Thought Bubble: No Problems

‘Thank you,’ said the girl, with a pleasant smile.
‘You’re quite welcome,’ said the skipper.
1907 W. W. JACOBS Short Cruises ii. 34

I’ve heard so many rants against the use of “No Problem” as a stand-in for the classic “you’re welcome” after a proffer of Thanks. Usually they’re from pompous professors who use their 75-minute seminars to pitch a soap-box and force the trapped students to listen to how they think the world should be. It was probably this lecture that put me so off the debate in the first place and I’ve happily said “No Probs” for years since.

 
Nowadays, I feel like ‘you’re welcome’ is really just a way to express surprise that someone actually said ‘thank you’. ‘No problem’ is just easy and universally understood right?

Then again… this debate exists so it is not universally understood…
 
The No Problem/You’re welcome debate often reeks of hierarchy, a refusal to let social strata die, but an offer of gratitude and respect (for yourself and the other person) is really just basic humanity is it not?
 
So I’m just hipsterizing a social contract where I’m being applauded and cheating myself of good auras.
 

When someone drops their sweater, and I pick it up, I say ‘no problem’ and I mean it. It was a slight inconvenience to me and I didn’t mind because, well, picking it up was the right thing to do. This type of action is so off-hand that an off-hand reply doesn’t seem too abrasive. When I’m out to eat and the waiter replies “No Problem” there is certainly a bit of a bristle on my end. Not because I expect this person to kow-tow to me because I’ve deigned to enter their one-star eating establishment but because it’s so informal, it is so laid back, that I wonder how laid back is this place? Paper napkins are one thing but re-using dirty forks is another.
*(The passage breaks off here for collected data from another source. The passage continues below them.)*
import Summits.QuantumFields.BalabanUV.T4Continuum.Support.NE9SpeciesFrameConvention
import Summits.QuantumFields.BalabanUV.T4Continuum.Support.NE9Lemma1CurveSpecies
import Summits.QuantumFields.BalabanUV.T4Continuum.Support.NE9Lemma1KernelSpecies

/-!
# NE9SpeciesDataConvention — the two species data of NE9 ON THE FRAME AT A BOX CONVENTION (`NE9SpeciesFrameConvention`, generation 36,
# located self-correction O-ne9p1g36-1): `curDataConv 𝔟` ∕ `kerDataConv 𝔟` = the tree's `CurData` ∕ `KerData` with the index frame := the
# frame at `𝔟` (boxes, families `Y₀` with `𝔟.anchor ⊆ Y₀`, `Y₀ ∪ 𝔟.box0 = Y`, sources through `𝔟.window`, counting cubes, fibres,
# cube lists `Δ ⊂ Y₀ ∖ 𝔟.anchor`, `dY = 1 + d_k(Y)`) and the ANALYTIC fields as parameters; every FRAME binder of the END discharged
# (`hLa ∕ hLb` from letters with `𝔟.nA ≤ 10¹²`, `𝔟.nW ≤ c_Q`; `srcScale`; `G1` with `d₀ = 1 + nA + nB`; `hκ₁ ∕ hR ∕ hdY` by `rfl`) and
# `Admissible` reduced to the analytic clauses — so that `printConvention` (print's 2ᵈ-block cover, [I] p. 270) instantiates
# everything the single-cube files of the same generation (p230386 ∕ p230893) gave for `ballConvention` (cell `pub-balaban`, T4-DAG §2
# node U3 ∕ §6 NE9; BINDER row NE9 OWNER lineage `b2b-balaban-t4-ne9-p1`, generation 36; nothing of any import modified)

HONEST FRAMING (T4-DAG PAGE 1).  Rung (B)+1 of the FINITE-VOLUME T⁴ programme — NOT infinite volume, NOT a mass gap, NOT the
Clay problem.  NE9 (`T4OutputRate.NE9` ∧ `FadingMemory`) is a cell NEW ESTIMATE, NOT PRINTED in [I] = [Balaban1987RG1]
(CMP **109**), [II] = [Balaban1988RG2Cluster] (CMP **116**), and NOT PROVED for Bałaban's E^{(j)} («NE9 ⇐ the named binders»;
spine PROVED 0∕9).  HONEST DEPENDENCY (cell line, verbatim): continuum YM on T⁴ ⇐ BetaPertH ∧ nine spine estimates (0/9 proved);
BetaPertH ⇐ (D1) ∧ (D4) ∧ CAP+tail; G-an2-4 gates asym, D1 and NE2/3/4.  `FlowStep.BetaPertH`, (B), (B^μ) do not occur.  DATA +
bookkeeping; the analytic content of the species ([I] Lemma 4 (3.53) = `cur_an`; (4.21)–(4.22) = `kerBound`; (G)(S)) stays DISPLAYED
(ABSOLUTE RULE: nothing printed is asserted); 0 sorry.

WHAT.  §1 `cubesListC` (`length = volC`); §3–§4 **`curDataConv R 𝔟 …`**, **`kerDataConv R 𝔟 …`** and the END's frame binders at them:
`levelCountsG_curDataConv` (`hLa`: κ ≥ 144, κ₁ ≥ 69, 0 ≤ θ, L⁴θ⁵ ≤ ω, `𝔟.nA ≤ 10¹²`, `𝔟.nW ≤ c_Q`), `levelCountsG_kerDataConv` (`hLb`,
general gain), `srcScale_*`, `G1_*` (`d₀ = 1 + nA + nB`); §5 `kappa1_eqC ∕ radius_eqC ∕ frame_dY_eqC` (`rfl`); §6 `admissible_curDataConv`
∕ `admissible_kerDataConv`.  DISGUISE TEST: structure instances + corollaries of the convention frame theorem; no inequality of the series.

References (TYPES ∕ loci only): [Balaban1988RG2Cluster] T. Bałaban, CMP **116** (1988) 1–22, (1.10) p. 4, (1.23)–(1.28) pp. 7–8;
[Balaban1987RG1] T. Bałaban, CMP **109** (1987) 249–301, p. 270, Lemma 4 (3.53)–(3.55) p. 280, (4.17)–(4.22) pp. 285–286.  Summits-side
NEW work (LEAN PLACEMENT RULE); imports `NE9SpeciesFrameConvention` (generation 36), `NE9Lemma1CurveSpecies`, `NE9Lemma1KernelSpecies`
BY NAME; modifies nothing.  Value = the species data of record at print's convention, NOT summit progress.
-/

noncomputable section
/-- **Eigen-line on the family + occurrence ⟹ the forced-pair depth law** (the skeleton's
`forcedPairDepthLaw_of_occurrence` with `hR` stated on the family; k1's H4a without the class condition). -/
theorem forcedPairDepthLaw_of_occurrence_forced
    (hR : ∀ ℓ : ℕ, ℓ.Prime → 32 ∣ ℓ - 1 →
      ∀ (N : ℕ) [NeZero N], (freyCurve (-(ℓ : ℤ)) ((ℓ - 1 : ℕ) : ℤ)).conductorNorm ℤ = N →
      Squarefree N → ℓ ∣ N →
      ∀ (S : Brandt.XiSetup (N / ℓ) ℓ) [Fintype (Brandt.ClassSet S.O)],
        ∃ φ : Brandt.ClassSet S.O → ℤ, φ ≠ 0 ∧
          Brandt.eigenLattice (N / ℓ * ℓ) (Brandt.matrix S.O)
            (fun n => (freyCurve (-(ℓ : ℤ)) ((ℓ - 1 : ℕ) : ℤ)).LFunction n) = ℤ ∙ φ)
    (hO : ∃ c : ℕ, ∀ q ℓ : ℕ, q.Prime → ℓ.Prime → q ≠ 2 → 32 * q ∣ ℓ - 1 →
      ∀ N : ℕ, (freyCurve (-(ℓ : ℤ)) ((ℓ - 1 : ℕ) : ℤ)).conductorNorm ℤ = N →
      ∀ (S : Brandt.XiSetup (N / ℓ) ℓ) [Fintype (Brandt.ClassSet S.O)],
        ∀ φ : Brandt.ClassSet S.O → ℤ, φ ≠ 0 →
          Brandt.eigenLattice (N / ℓ * ℓ) (Brandt.matrix S.O)
              (fun n => (freyCurve (-(ℓ : ℤ)) ((ℓ - 1 : ℕ) : ℤ)).LFunction n) = ℤ ∙ φ →
          ∃ ψ : Brandt.ClassSet S.O → ℤ,
            ∑ i, (Brandt.weight S.O i : ℤ) * ψ i * φ i = 0 ∧
              ∀ i, ((2 ^ ((q - 1).factorization 2 - c) : ℕ) : ℤ) ∣ φ i - ψ i) :
    ∃ c : ℕ, ∀ q ℓ : ℕ, q.Prime → ℓ.Prime → q ≠ 2 → 32 * q ∣ ℓ - 1 →
      ∀ N : ℕ, (freyCurve (-(ℓ : ℤ)) ((ℓ - 1 : ℕ) : ℤ)).conductorNorm ℤ = N →
        2 ^ ((q - 1).factorization 2) ≤
          2 ^ c * ordProj[2] (brandtXi (N / ℓ) ℓ
            (fun n => (freyCurve (-(ℓ : ℤ)) ((ℓ - 1 : ℕ) : ℤ)).LFunction n)) := by
  obtain ⟨c, hc⟩ := hO
  refine ⟨c, fun q ℓ hq hℓ hq2 h32 N hN => ?_⟩
  obtain ⟨hab, habc, h0⟩ := forced_domain hℓ
  have hℓ1 : 1 ≤ ℓ := hℓ.one_lt.le
  have hM0 : ℓ - 1 ≠ 0 := by have := hℓ.two_le; omega
  have h32' : (32 : ℕ) ∣ ℓ - 1 := (Dvd.intro q rfl).trans h32
  have hℓ2 : ℓ ≠ 2 := by
    intro h
    rw [h] at h32'
    norm_num at h32'
  have hnatAbs : ((-(ℓ : ℤ)) * ((ℓ - 1 : ℕ) : ℤ) * (-(ℓ : ℤ) + ((ℓ - 1 : ℕ) : ℤ))).natAbs =
      ℓ * (ℓ - 1) := by rw [habc, Int.natAbs_natCast]
  haveI : (freyCurve (-(ℓ : ℤ)) ((ℓ - 1 : ℕ) : ℤ)).IsElliptic := isElliptic_freyCurve h0
  have hNsq : Squarefree N := by rw [← hN]; exact forced_squarefree_conductorNorm hℓ h32'
  obtain ⟨ha4, hb32⟩ := forced_serre hℓ h32'
  have hNval : N = UniqueFactorizationMonoid.radical (ℓ * (ℓ - 1)) := by
    rw [← hN, conductorNorm_freyCurve_serre hab h0 ha4 hb32, hnatAbs]
  have hNpos : 0 < N := by rw [hNval]; exact Nat.radical_pos _
  haveI : NeZero N := ⟨hNpos.ne'⟩
  have hℓN : ℓ ∣ N := by
    rw [hNval]
    refine Nat.dvd_of_mem_primeFactors ?_
    rw [Nat.primeFactors_radical, Nat.primeFactors_mul hℓ.ne_zero hM0, hℓ.primeFactors]
    simp
  have hodd : Odd ℓ := hℓ.odd_of_ne_two hℓ2
  have hcard : Odd ℓ.primeFactors.card := by rw [hℓ.primeFactors]; simp
  -- a Brandt setup of type `(N/ℓ, ℓ)` exists and computes `ξ`
  have hne := Summit.ABC.ABC.Theorems.XiBound.Negative.nonempty_xiSetup_freyCurve
    hab h0 hodd hℓ.squarefree hcard (by rw [hN]; exact hℓN)
  rw [hN] at hne
  obtain ⟨S⟩ := hne
  letI : Fintype (Brandt.ClassSet S.O) := Fintype.ofFinite _
  rw [S.brandtXi_eq_xi]
  -- the eigen-line ON THE FAMILY; stub 3: the occurrence witness; landed dictionary: the depth
  obtain ⟨φ, hφ, hL⟩ := hR ℓ hℓ h32' N hN hNsq hℓN S
  obtain ⟨ψ, hψ, hcong⟩ := hc q ℓ hq hℓ hq2 h32 N hN S φ hφ hL
  have hle := Summit.ABC.ABC.Theorems.pow_le_ordProj_xi_of_occurrence Nat.prime_two S _ hφ hL
    ((q - 1).factorization 2 - c) hψ hcong
  calc 2 ^ ((q - 1).factorization 2)
      ≤ 2 ^ (c + ((q - 1).factorization 2 - c)) := Nat.pow_le_pow_right (by norm_num) (by omega)
    _ = 2 ^ c * 2 ^ ((q - 1).factorization 2 - c) := pow_add _ _ _
    _ ≤ 2 ^ c * ordProj[2] (S.xi fun n => (freyCurve (-(ℓ : ℤ)) ((ℓ - 1 : ℕ) : ℤ)).LFunction n) :=
        Nat.mul_le_mul_left _ hle

/-- **Two-prime supply + depth law ⟹ `ProthDepthFamily`** (verbatim from the rev-5 skeleton). -/
theorem prothDepthFamily_of_forcedPairDepthLaw
    (hSup : ∃ A s₁ : ℕ, ∀ s : ℕ, s₁ ≤ s →
      ∃ q ℓ : ℕ, q.Prime ∧ ℓ.Prime ∧ 2 ^ s ∣ q - 1 ∧ 2 ^ s * q ∣ ℓ - 1 ∧ ℓ ≤ 2 ^ (A * s))
    (hF : ∃ c : ℕ, ∀ q ℓ : ℕ, q.Prime → ℓ.Prime → q ≠ 2 → 32 * q ∣ ℓ - 1 →
      ∀ N : ℕ, (freyCurve (-(ℓ : ℤ)) ((ℓ - 1 : ℕ) : ℤ)).conductorNorm ℤ = N →
        2 ^ ((q - 1).factorization 2) ≤
          2 ^ c * ordProj[2] (brandtXi (N / ℓ) ℓ
            (fun n => (freyCurve (-(ℓ : ℤ)) ((ℓ - 1 : ℕ) : ℤ)).LFunction n))) :
    ProthDepthFamily := by
  obtain ⟨A, s₁, hAs⟩ := hSup
  obtain ⟨c, hc⟩ := hF
  refine ⟨c, A, fun s₀ => ?_⟩
  set s : ℕ := max s₀ (max s₁ 5) with hs
  have hs5 : 5 ≤ s := (le_max_right _ _).trans (le_max_right _ _)
  have hs₁ : s₁ ≤ s := (le_max_left _ _).trans (le_max_right _ _)
  have h32s : (32 : ℕ) ∣ 2 ^ s := by
    rw [show (32 : ℕ) = 2 ^ 5 by norm_num]; exact Nat.pow_dvd_pow 2 hs5
  obtain ⟨q, ℓ, hq, hℓ, hsq, hsl, hℓA⟩ := hAs s hs₁
  have hq2 : q ≠ 2 := by
    intro h
    rw [h] at hsq
    have := Nat.le_of_dvd (by norm_num) (h32s.trans hsq)
    omega
  have h2sl : 2 ^ s ∣ ℓ - 1 := (Dvd.intro q rfl).trans hsl
  have h32q : 32 * q ∣ ℓ - 1 := (Nat.mul_dvd_mul_right h32s q).trans hsl
  refine ⟨s, ℓ, le_max_left _ _, hℓ, h2sl, hℓA, fun N hN => ?_⟩
  have h := hc q ℓ hq hℓ hq2 h32q N hN
  have hqm1 : q - 1 ≠ 0 := by have := hq.two_le; omega
  have hsv : s ≤ (q - 1).factorization 2 :=
    (Nat.prime_two.pow_dvd_iff_le_factorization hqm1).mp hsq
  exact (Nat.pow_le_pow_right (by norm_num) hsv).trans h

/-- **Skeleton theorem of the rev-6 candidate** — `ProthDepthFamily` BY NAME from the four stubs:
supply ∘ (2a + (2b″ + 2c ⟹ modularity data on the family) ⟹ eigen-line on the family) ∘ occurrence. -/
theorem ProthDepthFamily_of : Summit.ABC.ABC.Theorems.EisensteinQuarantine.Negative.ProthDepthFamily :=
  prothDepthFamily_of_forcedPairDepthLaw stub_twoPowerPrimeSupply
    (forcedPairDepthLaw_of_occurrence_forced
      (forcedEigenLine_of_rankOne_of_forcedModularity stub_brandtEigenLatticeRankOne
        (forcedModularity_of_caseAModularity_of_caseA stub_forcedCaseAModularity stub_forcedCaseA))
      stub_forcedPairOccurrence)

/-- **The line's end (unchanged): the crux is refuted.** -/
theorem EisensteinQuarantine_refuted_of : ¬ Summit.ABC.ABC.Theses.DefiniteXi.EisensteinQuarantine :=
  EisensteinQuarantine_false_of_ProthDepthFamily ProthDepthFamily_of

/-! ## Part 2 — helper chain for `stub_forcedCaseA` (stub-worker plan; A1a, A1b, A3 to prove) -/

/-- **A1a (S, Diophantine core).**  `4 m³ (m−3)³ = R²` in integers forces `m ∈ {−1, 0, 3, 4}`:
`t := m(m−3) ≥ 0` (a cube equal to a square is `≥ 0`), `t³ = (R/2)²` gives `t ∣ R/2` (`Int.pow_dvd_pow_iff`)
and `t = k²`; then `(2m−3)² = 4k² + 9` has no solution with `|k| ≥ 3` (strictly between `(2|k|)²` and
`(2|k|+1)²`), and `|k| ≤ 2` leaves `(2m−3)² ∈ {9, 25}`. -/
theorem dioph_core (m R : ℤ) (h : 4 * m ^ 3 * (m - 3) ^ 3 = R ^ 2) :
    m = -1 ∨ m = 0 ∨ m = 3 ∨ m = 4 := by
  sorry

/-- **A1b (M−, the Legendre `Ψ₃` rigidity).**  For an INTEGER `λ ∉ {0, 1}` the Legendre 3-division
polynomial `3X⁴ − 4(1+λ)X³ + 6λX² − λ²` has no rational root.  Route: `X' := 3X` is a root of the MONIC
integer quartic `X'⁴ − 4(1+λ)X'³ + 18λX'² − 27λ²`, hence an integer `m` (Mathlib
`exists_integer_of_is_root_of_monic`); the identity `729·Ψ₃(m/3) = 4m³(m−3)³ − (27λ − 9m² + 2m³)²` (`ring`)
and A1a give `m ∈ {−1,0,3,4}`, i.e. `27λ ∈ {−5 or 27, 0, 27, 32 or 0}` — impossible for `λ ∈ ℤ ∖ {0,1}`
(`omega`).  Sharp: `λ = 32/27` (the case-B witness `5 + 27 = 32`) has the root `4/3`. -/
theorem psi3Legendre_ne_zero (la : ℤ) (h0 : la ≠ 0) (h1 : la ≠ 1) (X : ℚ) :
    3 * X ^ 4 - 4 * (1 + (la : ℚ)) * X ^ 3 + 6 * (la : ℚ) * X ^ 2 - (la : ℚ) ^ 2 ≠ 0 := by
  sorry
My biggest qualm with no problem is my own habit of saying it. When a co-worker asks me to stay late to finish their assignment because they’ve fallen behind it is a ‘problem’. I’m happy to do it for a fellow co-worker but why am I so quick to dismiss my time, work, and generosity. What I mean is “you’re welcome”, half of a public acknowledgment that I’m awesome and helpful. What I say if “no problem” meaning I have nothing better to do and whatever I was helping with wasn’t at all mentally taxing and I’ve probably done a crap job.

Further, the phrase ‘no problem’ does so little to acknowledge our own deed it belittles the person’s thanks all together. It says “wow you’re thanking me for that? It was nothing. You’re a sad person with sad priorities.” While ‘No Problem’ may be out, ‘you’re welcome’ may be outdated – particularly at work. This HuffPost article by Adam Grant suggests lobbing a thank you into a saucy ‘I know you’d do the same for me’, the Don Vito Corleone of Thank you’s. Well played Grant, well played.